Segment Open
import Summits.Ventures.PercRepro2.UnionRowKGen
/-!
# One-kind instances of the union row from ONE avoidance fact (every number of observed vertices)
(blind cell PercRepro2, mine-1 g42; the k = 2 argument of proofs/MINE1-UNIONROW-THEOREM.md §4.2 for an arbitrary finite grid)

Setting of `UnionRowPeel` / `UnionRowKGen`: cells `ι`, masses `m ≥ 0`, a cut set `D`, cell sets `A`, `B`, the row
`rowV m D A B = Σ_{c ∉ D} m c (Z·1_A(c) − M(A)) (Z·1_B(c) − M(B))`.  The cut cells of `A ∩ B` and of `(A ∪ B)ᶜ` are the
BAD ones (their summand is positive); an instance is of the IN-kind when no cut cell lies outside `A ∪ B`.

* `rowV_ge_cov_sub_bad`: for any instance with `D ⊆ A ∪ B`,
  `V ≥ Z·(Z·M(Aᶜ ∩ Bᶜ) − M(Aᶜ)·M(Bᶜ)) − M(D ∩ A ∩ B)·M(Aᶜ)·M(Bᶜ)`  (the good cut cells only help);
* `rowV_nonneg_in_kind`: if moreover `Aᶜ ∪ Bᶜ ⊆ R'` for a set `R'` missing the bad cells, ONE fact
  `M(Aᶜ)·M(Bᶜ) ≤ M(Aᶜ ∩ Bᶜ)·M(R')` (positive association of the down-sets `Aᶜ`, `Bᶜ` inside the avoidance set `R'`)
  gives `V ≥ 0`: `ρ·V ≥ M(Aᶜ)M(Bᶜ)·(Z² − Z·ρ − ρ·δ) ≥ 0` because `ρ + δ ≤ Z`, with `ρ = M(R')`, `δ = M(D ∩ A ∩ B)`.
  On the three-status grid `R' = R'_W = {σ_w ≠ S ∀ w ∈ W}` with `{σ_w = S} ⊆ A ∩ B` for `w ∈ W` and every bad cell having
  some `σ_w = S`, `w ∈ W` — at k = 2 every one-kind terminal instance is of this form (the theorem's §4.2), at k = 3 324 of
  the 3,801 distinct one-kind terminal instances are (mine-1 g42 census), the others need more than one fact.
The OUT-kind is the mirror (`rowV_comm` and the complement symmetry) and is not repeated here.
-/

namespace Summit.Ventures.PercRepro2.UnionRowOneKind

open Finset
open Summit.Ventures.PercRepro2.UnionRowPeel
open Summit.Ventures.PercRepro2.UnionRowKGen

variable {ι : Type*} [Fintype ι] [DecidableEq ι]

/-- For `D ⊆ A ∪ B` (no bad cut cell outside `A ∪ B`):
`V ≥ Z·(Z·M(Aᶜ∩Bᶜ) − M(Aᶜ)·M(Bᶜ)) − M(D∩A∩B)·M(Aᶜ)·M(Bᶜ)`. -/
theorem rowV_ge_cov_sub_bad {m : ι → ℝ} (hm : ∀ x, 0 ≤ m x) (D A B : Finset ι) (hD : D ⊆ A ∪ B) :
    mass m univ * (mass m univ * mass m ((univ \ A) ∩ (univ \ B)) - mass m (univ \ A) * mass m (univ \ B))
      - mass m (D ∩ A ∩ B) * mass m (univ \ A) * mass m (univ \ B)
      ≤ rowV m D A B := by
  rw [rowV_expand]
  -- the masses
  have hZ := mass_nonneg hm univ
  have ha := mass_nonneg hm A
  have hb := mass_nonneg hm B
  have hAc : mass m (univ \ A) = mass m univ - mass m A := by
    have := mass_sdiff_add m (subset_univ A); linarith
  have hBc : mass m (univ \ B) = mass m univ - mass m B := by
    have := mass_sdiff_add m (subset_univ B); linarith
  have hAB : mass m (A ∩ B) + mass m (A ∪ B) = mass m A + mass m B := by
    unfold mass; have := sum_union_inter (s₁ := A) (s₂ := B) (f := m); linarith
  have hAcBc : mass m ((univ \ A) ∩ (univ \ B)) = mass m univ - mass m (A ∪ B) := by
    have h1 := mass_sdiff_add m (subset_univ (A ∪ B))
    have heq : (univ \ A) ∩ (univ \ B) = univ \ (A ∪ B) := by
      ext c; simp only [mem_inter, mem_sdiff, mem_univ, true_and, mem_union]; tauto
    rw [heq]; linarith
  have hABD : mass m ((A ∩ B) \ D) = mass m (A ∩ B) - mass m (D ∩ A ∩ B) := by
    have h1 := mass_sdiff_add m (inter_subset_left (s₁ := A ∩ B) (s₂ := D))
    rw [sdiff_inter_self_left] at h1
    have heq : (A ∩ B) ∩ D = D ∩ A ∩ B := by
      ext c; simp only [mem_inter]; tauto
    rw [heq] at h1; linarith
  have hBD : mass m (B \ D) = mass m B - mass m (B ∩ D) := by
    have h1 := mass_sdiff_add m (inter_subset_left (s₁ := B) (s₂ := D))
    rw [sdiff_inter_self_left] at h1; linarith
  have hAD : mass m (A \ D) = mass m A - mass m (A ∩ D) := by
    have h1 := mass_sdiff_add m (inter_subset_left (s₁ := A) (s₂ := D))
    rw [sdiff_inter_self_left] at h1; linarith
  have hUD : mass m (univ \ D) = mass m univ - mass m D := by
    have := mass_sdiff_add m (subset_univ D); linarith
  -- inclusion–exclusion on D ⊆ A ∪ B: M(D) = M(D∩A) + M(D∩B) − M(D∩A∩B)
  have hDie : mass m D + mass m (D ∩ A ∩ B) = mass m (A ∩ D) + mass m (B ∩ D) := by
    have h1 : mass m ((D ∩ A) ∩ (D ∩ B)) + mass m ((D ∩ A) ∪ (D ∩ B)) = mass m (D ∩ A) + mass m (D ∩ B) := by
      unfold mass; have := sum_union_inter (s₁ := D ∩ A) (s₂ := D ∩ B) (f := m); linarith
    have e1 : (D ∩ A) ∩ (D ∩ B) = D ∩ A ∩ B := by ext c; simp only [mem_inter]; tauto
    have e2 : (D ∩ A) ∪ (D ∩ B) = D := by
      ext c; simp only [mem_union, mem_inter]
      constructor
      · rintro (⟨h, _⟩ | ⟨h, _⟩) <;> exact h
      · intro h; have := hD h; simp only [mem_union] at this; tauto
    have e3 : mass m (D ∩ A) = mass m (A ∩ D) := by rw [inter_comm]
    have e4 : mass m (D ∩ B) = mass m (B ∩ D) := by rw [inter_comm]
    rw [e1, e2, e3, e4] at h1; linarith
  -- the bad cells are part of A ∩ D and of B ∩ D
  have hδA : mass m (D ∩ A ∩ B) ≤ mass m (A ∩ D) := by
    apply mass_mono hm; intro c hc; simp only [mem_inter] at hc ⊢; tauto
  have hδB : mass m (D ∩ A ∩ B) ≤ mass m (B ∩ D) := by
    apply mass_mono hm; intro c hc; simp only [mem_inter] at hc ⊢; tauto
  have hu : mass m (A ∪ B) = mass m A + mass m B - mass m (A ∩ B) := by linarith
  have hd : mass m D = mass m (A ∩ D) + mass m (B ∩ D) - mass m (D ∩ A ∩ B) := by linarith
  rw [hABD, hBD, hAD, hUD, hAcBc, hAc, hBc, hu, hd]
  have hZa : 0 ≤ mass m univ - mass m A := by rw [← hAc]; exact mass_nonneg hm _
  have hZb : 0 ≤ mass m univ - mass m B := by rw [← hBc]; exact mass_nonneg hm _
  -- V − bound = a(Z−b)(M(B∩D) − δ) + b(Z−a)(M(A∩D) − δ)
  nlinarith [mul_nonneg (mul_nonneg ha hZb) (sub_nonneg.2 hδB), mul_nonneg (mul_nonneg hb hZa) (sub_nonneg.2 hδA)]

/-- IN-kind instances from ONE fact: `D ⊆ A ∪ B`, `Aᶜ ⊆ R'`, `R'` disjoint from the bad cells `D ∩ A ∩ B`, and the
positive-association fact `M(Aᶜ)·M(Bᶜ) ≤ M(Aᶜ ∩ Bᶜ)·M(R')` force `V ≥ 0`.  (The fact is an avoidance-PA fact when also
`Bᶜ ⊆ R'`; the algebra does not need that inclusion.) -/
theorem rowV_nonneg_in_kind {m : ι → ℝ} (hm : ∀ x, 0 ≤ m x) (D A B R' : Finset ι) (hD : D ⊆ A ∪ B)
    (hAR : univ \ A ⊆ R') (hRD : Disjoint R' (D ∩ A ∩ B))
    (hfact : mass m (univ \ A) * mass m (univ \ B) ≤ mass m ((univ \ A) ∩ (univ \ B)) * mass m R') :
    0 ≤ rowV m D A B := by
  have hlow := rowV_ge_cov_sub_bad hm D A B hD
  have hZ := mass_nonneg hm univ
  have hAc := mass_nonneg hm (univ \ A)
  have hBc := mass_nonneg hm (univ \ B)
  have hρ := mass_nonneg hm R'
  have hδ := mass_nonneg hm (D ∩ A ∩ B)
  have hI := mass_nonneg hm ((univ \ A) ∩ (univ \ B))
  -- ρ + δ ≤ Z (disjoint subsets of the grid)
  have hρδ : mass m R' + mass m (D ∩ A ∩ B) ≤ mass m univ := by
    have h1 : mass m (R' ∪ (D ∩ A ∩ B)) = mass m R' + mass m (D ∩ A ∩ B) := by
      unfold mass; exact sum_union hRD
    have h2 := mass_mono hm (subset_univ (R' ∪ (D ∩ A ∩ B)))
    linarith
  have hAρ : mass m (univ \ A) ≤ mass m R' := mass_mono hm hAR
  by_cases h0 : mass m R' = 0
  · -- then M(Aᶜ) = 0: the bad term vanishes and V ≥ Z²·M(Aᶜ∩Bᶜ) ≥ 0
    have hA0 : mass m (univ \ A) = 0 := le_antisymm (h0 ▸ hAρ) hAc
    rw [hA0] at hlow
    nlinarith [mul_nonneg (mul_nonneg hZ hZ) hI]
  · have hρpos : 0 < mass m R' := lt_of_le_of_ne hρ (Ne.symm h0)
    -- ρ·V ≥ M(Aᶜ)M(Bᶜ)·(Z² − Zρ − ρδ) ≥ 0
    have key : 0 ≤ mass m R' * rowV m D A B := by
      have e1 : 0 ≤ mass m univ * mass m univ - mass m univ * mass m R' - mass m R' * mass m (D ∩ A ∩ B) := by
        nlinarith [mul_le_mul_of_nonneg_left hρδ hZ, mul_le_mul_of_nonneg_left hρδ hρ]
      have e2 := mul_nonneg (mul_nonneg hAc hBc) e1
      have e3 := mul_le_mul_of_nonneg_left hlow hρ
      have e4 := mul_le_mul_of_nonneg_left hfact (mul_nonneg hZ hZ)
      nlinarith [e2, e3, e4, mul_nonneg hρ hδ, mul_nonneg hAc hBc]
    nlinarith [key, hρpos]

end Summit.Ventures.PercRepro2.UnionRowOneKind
Segment Closed
Segment Open
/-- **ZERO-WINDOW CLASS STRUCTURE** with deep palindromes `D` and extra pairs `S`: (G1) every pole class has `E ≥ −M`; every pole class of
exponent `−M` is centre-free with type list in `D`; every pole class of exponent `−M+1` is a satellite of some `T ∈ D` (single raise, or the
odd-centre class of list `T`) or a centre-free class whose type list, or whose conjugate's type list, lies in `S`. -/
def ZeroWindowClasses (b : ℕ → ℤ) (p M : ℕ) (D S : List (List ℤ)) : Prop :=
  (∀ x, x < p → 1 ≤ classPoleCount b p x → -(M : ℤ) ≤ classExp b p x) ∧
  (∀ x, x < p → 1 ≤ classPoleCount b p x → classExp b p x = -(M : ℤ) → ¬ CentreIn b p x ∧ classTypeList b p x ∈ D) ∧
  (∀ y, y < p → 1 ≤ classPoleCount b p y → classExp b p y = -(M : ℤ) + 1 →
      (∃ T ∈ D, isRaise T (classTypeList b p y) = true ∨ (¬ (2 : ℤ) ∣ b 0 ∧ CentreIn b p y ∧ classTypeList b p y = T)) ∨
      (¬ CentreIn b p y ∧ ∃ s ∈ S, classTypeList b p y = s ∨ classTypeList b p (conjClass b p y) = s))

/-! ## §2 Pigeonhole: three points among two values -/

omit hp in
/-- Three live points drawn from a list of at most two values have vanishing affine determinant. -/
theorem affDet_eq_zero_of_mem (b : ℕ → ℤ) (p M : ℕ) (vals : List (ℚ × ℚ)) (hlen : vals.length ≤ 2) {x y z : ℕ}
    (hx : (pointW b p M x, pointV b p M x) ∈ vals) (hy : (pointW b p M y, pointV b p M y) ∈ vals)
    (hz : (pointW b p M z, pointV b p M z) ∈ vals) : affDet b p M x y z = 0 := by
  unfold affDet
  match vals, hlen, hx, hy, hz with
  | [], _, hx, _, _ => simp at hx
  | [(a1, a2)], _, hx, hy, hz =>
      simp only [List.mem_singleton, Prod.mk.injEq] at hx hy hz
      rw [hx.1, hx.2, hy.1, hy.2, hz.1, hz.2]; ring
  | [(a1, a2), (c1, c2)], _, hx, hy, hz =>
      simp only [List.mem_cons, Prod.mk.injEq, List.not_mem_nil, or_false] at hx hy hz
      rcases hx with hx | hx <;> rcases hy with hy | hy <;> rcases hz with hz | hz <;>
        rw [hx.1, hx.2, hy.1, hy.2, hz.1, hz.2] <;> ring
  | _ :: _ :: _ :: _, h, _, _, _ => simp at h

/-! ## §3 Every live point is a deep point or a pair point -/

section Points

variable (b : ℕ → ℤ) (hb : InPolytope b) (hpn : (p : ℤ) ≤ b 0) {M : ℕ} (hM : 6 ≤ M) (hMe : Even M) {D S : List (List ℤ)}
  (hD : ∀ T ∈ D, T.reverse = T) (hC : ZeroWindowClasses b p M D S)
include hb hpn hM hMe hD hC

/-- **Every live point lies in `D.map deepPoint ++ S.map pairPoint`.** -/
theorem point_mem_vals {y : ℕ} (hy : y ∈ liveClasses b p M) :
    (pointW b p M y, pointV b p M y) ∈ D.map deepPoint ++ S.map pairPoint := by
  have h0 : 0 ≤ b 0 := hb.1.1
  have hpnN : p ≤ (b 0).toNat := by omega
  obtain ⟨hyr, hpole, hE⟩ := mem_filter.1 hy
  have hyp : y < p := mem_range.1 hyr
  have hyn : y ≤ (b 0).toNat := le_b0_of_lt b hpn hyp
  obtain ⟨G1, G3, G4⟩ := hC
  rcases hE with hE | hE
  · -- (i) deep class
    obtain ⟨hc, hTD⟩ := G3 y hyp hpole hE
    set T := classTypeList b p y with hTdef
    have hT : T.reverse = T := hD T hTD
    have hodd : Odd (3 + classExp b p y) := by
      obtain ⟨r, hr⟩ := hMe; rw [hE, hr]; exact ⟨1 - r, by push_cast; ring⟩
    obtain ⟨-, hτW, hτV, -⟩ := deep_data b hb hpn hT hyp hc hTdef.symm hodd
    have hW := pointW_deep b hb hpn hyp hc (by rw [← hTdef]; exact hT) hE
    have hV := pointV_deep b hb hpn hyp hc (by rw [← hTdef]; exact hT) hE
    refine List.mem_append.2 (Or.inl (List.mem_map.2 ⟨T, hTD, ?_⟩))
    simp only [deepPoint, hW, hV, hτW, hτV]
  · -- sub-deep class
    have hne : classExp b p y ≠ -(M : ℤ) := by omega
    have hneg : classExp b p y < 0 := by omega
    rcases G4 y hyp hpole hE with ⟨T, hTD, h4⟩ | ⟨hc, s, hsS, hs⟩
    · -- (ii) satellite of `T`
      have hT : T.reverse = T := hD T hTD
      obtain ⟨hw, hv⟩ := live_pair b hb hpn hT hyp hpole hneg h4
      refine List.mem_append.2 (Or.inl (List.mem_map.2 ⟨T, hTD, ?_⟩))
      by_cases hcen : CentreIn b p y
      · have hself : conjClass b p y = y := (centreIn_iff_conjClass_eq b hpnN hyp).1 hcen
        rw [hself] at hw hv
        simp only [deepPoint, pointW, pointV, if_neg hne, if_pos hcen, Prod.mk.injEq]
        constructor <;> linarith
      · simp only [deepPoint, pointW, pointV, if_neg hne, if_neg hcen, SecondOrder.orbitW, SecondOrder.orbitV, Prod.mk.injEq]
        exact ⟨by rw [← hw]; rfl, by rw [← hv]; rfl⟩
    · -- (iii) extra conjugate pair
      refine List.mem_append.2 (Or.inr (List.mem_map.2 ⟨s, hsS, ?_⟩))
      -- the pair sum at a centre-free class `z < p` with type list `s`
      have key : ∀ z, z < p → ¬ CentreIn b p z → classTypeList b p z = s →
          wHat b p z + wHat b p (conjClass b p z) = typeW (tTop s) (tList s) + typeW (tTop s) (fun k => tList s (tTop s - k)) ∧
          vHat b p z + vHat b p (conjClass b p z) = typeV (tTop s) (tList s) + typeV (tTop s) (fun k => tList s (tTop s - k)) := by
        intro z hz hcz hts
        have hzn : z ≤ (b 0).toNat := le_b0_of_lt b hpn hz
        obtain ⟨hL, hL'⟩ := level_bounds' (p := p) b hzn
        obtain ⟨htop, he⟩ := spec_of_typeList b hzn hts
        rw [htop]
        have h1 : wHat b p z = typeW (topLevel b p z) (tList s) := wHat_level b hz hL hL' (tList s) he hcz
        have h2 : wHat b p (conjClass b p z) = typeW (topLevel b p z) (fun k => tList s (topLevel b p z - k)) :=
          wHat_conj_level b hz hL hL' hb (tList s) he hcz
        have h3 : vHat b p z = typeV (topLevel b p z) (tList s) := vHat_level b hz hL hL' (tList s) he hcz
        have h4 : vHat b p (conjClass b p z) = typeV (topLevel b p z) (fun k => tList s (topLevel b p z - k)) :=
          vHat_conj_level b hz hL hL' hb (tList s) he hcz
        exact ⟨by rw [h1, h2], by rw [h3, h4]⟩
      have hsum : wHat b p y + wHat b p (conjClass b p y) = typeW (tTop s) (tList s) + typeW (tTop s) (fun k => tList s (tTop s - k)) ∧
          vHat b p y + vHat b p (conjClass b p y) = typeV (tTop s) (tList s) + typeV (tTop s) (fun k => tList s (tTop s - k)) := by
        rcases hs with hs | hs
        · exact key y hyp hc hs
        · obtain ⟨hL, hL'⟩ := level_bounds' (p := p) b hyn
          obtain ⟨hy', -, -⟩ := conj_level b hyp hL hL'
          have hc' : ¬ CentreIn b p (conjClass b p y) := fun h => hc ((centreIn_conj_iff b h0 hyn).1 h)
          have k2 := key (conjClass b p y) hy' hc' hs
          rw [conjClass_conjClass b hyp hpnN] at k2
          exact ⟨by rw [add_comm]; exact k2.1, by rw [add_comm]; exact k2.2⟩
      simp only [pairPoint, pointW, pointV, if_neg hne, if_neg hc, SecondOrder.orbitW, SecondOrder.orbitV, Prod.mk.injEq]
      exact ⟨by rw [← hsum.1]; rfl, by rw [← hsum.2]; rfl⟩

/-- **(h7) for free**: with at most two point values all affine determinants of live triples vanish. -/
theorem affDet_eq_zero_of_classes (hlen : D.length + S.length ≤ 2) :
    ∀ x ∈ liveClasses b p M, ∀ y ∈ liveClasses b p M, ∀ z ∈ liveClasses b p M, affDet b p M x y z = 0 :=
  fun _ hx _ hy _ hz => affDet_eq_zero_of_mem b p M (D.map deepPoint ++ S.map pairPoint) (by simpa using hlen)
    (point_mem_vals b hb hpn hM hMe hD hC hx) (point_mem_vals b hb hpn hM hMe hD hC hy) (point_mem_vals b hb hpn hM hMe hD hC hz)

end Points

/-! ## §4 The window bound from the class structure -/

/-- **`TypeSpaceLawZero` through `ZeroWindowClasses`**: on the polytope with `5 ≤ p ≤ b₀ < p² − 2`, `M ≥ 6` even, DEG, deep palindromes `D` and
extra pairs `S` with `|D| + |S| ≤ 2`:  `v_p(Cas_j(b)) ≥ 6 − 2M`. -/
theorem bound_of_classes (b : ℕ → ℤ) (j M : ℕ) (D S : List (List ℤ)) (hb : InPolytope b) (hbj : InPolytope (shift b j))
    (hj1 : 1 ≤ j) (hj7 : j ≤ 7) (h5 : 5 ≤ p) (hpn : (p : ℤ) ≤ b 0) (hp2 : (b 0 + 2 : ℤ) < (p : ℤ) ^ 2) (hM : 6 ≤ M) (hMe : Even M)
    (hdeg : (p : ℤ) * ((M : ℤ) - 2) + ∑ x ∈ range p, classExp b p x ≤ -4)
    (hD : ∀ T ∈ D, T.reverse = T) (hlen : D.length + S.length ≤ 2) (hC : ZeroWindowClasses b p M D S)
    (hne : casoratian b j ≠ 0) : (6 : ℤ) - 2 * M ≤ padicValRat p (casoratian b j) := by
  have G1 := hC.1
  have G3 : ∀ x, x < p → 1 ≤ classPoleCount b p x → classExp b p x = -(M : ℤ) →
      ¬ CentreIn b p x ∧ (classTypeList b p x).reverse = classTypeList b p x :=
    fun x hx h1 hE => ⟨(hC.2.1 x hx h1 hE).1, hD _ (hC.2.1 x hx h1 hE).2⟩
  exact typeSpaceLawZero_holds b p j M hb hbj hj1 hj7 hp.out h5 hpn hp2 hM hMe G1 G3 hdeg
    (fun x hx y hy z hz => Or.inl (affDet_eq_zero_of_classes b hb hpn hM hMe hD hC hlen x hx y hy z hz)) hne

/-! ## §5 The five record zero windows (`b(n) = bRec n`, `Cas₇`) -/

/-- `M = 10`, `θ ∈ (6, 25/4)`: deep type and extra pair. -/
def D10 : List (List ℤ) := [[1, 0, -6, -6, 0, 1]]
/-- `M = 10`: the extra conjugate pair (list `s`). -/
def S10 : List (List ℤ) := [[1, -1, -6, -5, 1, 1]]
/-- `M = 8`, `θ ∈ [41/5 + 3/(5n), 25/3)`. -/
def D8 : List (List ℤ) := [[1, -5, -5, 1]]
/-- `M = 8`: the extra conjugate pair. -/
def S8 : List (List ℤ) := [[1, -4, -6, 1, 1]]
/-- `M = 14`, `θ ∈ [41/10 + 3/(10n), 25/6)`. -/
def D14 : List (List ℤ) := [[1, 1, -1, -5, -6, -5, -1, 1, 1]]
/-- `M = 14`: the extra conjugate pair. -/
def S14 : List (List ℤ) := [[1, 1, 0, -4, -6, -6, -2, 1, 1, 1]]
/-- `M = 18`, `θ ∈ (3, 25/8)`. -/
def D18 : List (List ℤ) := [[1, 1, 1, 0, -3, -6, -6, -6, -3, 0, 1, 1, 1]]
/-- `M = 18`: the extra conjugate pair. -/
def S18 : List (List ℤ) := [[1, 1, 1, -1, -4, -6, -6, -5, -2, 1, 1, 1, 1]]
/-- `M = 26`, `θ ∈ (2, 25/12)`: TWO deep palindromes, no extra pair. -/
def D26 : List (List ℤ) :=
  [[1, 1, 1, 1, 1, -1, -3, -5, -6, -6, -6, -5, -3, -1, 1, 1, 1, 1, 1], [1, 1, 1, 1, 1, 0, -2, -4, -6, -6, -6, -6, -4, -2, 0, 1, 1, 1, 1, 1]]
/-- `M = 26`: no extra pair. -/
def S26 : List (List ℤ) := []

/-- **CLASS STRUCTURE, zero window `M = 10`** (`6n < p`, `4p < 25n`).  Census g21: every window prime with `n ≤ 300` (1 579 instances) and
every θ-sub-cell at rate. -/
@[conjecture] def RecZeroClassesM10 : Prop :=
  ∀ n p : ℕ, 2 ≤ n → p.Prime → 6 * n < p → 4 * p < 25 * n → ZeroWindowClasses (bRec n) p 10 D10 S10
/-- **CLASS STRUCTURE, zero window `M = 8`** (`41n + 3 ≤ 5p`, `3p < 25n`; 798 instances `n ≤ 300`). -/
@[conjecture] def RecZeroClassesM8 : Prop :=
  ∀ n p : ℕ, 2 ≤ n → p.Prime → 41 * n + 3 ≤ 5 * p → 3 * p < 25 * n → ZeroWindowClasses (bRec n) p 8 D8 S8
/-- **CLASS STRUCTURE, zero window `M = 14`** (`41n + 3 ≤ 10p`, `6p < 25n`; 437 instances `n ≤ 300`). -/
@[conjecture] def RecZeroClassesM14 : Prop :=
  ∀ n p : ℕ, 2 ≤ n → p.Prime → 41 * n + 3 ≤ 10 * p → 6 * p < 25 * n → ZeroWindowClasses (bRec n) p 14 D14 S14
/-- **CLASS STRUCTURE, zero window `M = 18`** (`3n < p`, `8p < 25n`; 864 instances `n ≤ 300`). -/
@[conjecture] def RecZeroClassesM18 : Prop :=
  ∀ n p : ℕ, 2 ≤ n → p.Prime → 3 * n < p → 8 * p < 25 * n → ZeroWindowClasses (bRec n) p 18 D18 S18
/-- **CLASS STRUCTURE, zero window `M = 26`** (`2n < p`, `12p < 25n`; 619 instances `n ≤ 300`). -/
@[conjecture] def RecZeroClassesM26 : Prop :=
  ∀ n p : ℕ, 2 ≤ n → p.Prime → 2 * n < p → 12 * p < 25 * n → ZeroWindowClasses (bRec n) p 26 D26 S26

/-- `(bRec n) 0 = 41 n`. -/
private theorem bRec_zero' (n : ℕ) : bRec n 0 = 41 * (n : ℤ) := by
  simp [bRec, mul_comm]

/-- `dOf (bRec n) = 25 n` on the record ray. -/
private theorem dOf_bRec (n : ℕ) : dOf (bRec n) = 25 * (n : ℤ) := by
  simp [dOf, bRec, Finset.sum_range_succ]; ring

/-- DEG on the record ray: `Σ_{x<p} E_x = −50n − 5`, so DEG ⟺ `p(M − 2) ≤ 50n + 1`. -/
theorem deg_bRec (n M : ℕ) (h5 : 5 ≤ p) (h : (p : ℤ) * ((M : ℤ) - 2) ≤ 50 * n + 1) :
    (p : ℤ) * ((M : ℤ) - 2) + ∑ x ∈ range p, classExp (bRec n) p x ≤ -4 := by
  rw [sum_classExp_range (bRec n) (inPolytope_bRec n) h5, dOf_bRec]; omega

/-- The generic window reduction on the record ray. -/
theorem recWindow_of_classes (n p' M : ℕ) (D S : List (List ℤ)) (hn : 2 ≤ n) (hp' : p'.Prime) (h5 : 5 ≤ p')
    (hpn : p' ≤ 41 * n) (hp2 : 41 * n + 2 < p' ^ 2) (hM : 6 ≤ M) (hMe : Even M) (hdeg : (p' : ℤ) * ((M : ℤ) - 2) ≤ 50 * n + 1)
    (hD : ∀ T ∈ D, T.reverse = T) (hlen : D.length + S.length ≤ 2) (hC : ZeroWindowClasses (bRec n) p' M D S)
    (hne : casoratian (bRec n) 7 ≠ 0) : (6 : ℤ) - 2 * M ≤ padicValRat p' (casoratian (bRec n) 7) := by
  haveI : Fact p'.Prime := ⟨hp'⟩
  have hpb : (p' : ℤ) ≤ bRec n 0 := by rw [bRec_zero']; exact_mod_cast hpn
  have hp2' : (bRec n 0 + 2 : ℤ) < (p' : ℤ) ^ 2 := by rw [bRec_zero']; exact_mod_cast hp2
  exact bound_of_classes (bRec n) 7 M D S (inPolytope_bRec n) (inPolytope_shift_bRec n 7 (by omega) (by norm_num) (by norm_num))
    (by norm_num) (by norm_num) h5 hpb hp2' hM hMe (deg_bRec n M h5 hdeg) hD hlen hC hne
Segment Closed
Exercise brief:
If a line in the entries above has the word "private", copy it.

Solution to this exercise:
private theorem bRec_zero' (n : ℕ) : bRec n 0 = 41 * (n : ℤ) := by
private theorem dOf_bRec (n : ℕ) : dOf (bRec n) = 25 * (n : ℤ) := by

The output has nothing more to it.